<29>J'envoie à mon adorable maître l'Antimachiavel tel qu'on commence à présent à l'imprimer; peut-être cette copie sera-t-elle un peu difficile à lire, mais le temps pressait; il a fallu en faire pour Londres, pour Paris et pour la Hollande, relire toutes ces copies et les corriger. Si V. M. veut faire transcrire celle-ci correctement, si elle a le temps de la revoir, si elle veut qu'on y change quelque chose, je ne suis ici que pour obéir à ses ordres. Cette affaire, Sire, qui vous est personnelle, me tient au cœur bien vivement. Continuez, homme charmant autant que grand prince, homme qui ressemblez bien peu aux autres hommes, et en rien aux autres rois.

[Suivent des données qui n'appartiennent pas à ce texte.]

/-- ET1 and ETM are exclusive (unit part `≡ 1` vs `≡ −1`). [folklore] -/
theorem shapeET1_not_ETM {W : WeierstrassCurve ℚ} (h : ShapeET1Three W) : ¬ ShapeETMThree W := by
  rintro ⟨x₁, hx₁, _, _, h₁⟩
  obtain ⟨x₀, hx₀, _, _, h₀⟩ := h
  obtain rfl := hx₀.eq hx₁
  exact unitPartCongThree_not_both _ ⟨h₀, h₁⟩

/-- ORD1 and ORDM are exclusive (unit part `≡ −1` vs `≡ 1`). [folklore] -/
theorem shapeORD1_not_ORDM {W : WeierstrassCurve ℚ} (h : ShapeORD1Three W) : ¬ ShapeORDMThree W := by
  rintro ⟨x₁, hx₁, _, _, h₁⟩
  obtain ⟨x₀, hx₀, _, _, h₀⟩ := h
  obtain rfl := hx₀.eq hx₁
  exact unitPartCongThree_not_both _ ⟨h₁, h₀⟩

/-- The ET-side and the ORD-side are exclusive (`v₃ F(x₀)` even vs odd). [folklore] -/
theorem shapeEtSide_not_ordSide {W : WeierstrassCurve ℚ} (h : ShapeEtSideThree W) :
    ¬ ShapeOrdSideThree W := by
  have hev : ∃ x₀, IsUniqueStableLineThree W x₀ ∧ Even (stableLineSignThree W x₀).valuation := by
    rcases h with ⟨x₀, hx, _, hev, _⟩ | ⟨x₀, hx, _, hev, _⟩ <;> exact ⟨x₀, hx, hev⟩
  obtain ⟨x₀, hx₀, hev⟩ := hev
  rintro (⟨x₁, hx₁, _, hodd, _⟩ | ⟨x₁, hx₁, _, hodd, _⟩)
  all_goals
    obtain rfl := hx₀.eq hx₁
    exact (Int.not_odd_iff_even.mpr hev) hodd

/-- **Dictionary with `O5.numStableLinesAtThree`**: IRR `⟺` the root count is `0`. [folklore] -/
theorem shapeIrrThree_iff_numStableLines_eq_zero :
    ShapeIrrThree W ↔ O5.numStableLinesAtThree W = 0 := by
  have h3 : (3 : ℚ_[3]) ≠ 0 := by norm_num
  have hne : (W.Ψ₃).map (algebraMap ℚ ℚ_[3]) ≠ 0 := by
    rw [← map_Ψ₃]
    exact Ψ₃_ne_zero _ h3
  have hbc : (W.baseChange ℚ_[3]).Ψ₃ = (W.Ψ₃).map (algebraMap ℚ ℚ_[3]) := by
    rw [← map_Ψ₃]; rfl
  unfold ShapeIrrThree O5.numStableLinesAtThree
  rw [Finset.card_eq_zero, Multiset.toFinset_eq_empty, hbc]
  constructor
  · intro h
    refine Multiset.eq_zero_of_forall_notMem fun r hr ↦ h r ?_
    exact (mem_roots hne).1 hr
  · intro h r hr
    have : r ∈ ((W.Ψ₃).map (algebraMap ℚ ℚ_[3])).roots := (mem_roots hne).2 hr
    rw [h] at this
    exact Multiset.notMem_zero _ this

/-- **Dictionary with `O5.StableLineNonCyclotomicThree`'s square form**: `F(x₀) = 3·s²`, `s ≠ 0`, is an
ORDM sign datum (odd valuation, unit part `≡ 1`) — the unit part of `3·s²` is the SQUARE of the unit
part of `s`, and squares of `3`-adic units are `≡ 1 (mod 3)`. [folklore] -/
theorem unitPartCongThree_one_of_eq_three_mul_sq {t s : ℚ_[3]} (hs : s ≠ 0) (h : t = 3 * s ^ 2) :
    Odd t.valuation ∧ UnitPartCongThree t 1 := by
  refine ⟨odd_valuation_of_eq_three_mul_sq hs h, ?_⟩
  have h3 : (3 : ℚ_[3]) ≠ 0 := by norm_num
  have hs2 : s ^ 2 ≠ 0 := pow_ne_zero 2 hs
  have ht : t ≠ 0 := by rw [h]; exact mul_ne_zero h3 hs2
  have hv3 : (3 : ℚ_[3]).valuation = 1 := by simp
  -- the unit part of `t` is the square of the unit part of `s`
  have hval : t.valuation = 1 + 2 * s.valuation := by
    rw [h, Padic.valuation_mul h3 hs2, Padic.valuation_pow, hv3]; ring
  have hunit : unitPartThree t = unitPartThree s ^ 2 := by
    unfold unitPartThree
    rw [hval, h]
    have h3' : ((3 : ℕ) : ℚ_[3]) ≠ 0 := by exact_mod_cast h3
    have e2 : (((3 : ℕ) : ℚ_[3]) ^ (-s.valuation)) ^ 2 = ((3 : ℕ) : ℚ_[3]) ^ (-(2 * s.valuation)) := by
      rw [← zpow_natCast, ← zpow_mul]
      congr 1
      push_cast
      ring
    have e3 : (3 : ℚ_[3]) * ((3 : ℕ) : ℚ_[3]) ^ (-(1 + 2 * s.valuation)) =
        ((3 : ℕ) : ℚ_[3]) ^ (-(2 * s.valuation)) := by
      rw [show (3 : ℚ_[3]) = ((3 : ℕ) : ℚ_[3]) ^ (1 : ℤ) by simp, ← zpow_add₀ h3']
      congr 1
      ring
    rw [mul_pow, e2, mul_comm (3 : ℚ_[3]) (s ^ 2), mul_assoc, e3]
  -- a unit `w` with `‖w − 1‖ < 1` or `‖w + 1‖ < 1` has `‖w² − 1‖ < 1`
  unfold UnitPartCongThree
  rw [hunit]
  set w := unitPartThree s with hw
  have hw1 : ‖w‖ = 1 := norm_unitPartThree hs
  have key : ∀ ε : ℚ_[3], (ε = 1 ∨ ε = -1) → ‖w - ε‖ < 1 → ‖w ^ 2 - 1‖ < 1 := by
    rintro ε hε hlt
    have hfac : w ^ 2 - 1 = (w - ε) * (w + ε) := by
      rcases hε with rfl | rfl <;> ring
    rw [hfac, norm_mul]
    have hle : ‖w + ε‖ ≤ 1 := by
      refine (Padic.nonarchimedean _ _).trans (max_le hw1.le ?_)
      rcases hε with rfl | rfl <;> simp
    calc ‖w - ε‖ * ‖w + ε‖ ≤ ‖w - ε‖ * 1 :=
          mul_le_mul_of_nonneg_left hle (norm_nonneg _)
      _ < 1 := by rw [mul_one]; exact hlt
  rcases unitPartCongThree_one_or_neg_one hs with h1 | h2
  · exact key 1 (Or.inl rfl) h1
  · exact key (-1) (Or.inr rfl) h2

end Partition

end Summit.BirchSwinnertonDyer.Rank1Residual.Additive

end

L'héritier des Césars tient fort souvent chapelle;
Des trésors du Pérou l'indolent possesseur
A perdu, dit-on, la cervelle
Entre sa jeune femme et son vieux confesseur.
George a paru quitter les soins de sa grandeur
Pour une Yarmouth qu'il croit belle.
De Louis, je n'en dirai rien;
C'est mon maître, je le révère;
Il faut le louer et me taire;
Mais plût à Dieu, grand roi, que vous fussiez le mien!
M. de Fénelon vint avant-hier chez moi pour me questionner sur votre personne; je lui répondis que vous aimez la France, et ne la craignez point; que vous aimez la paix, et que vous êtes plus capable que personne de faire la guerre; que vous travaillez à faire fleurir les arts à l'ombre des lois; que vous faites tout par vous-même, et que vous écoutez un bon conseil. Il parla ensuite de l'évêque de Liége, et sembla l'excuser un peu; mais l'évêque n'en a pas moins tort, et il en a deux mille démonstrations à Maeseyk.a Je suis, etc.
a Le Roi avait fait entrer deux mille hommes dans Maeseyk, pour soutenir ses droits sur la baronnie de Herstal. Voyez t. II, p. 59, et t. XVII, p. 73.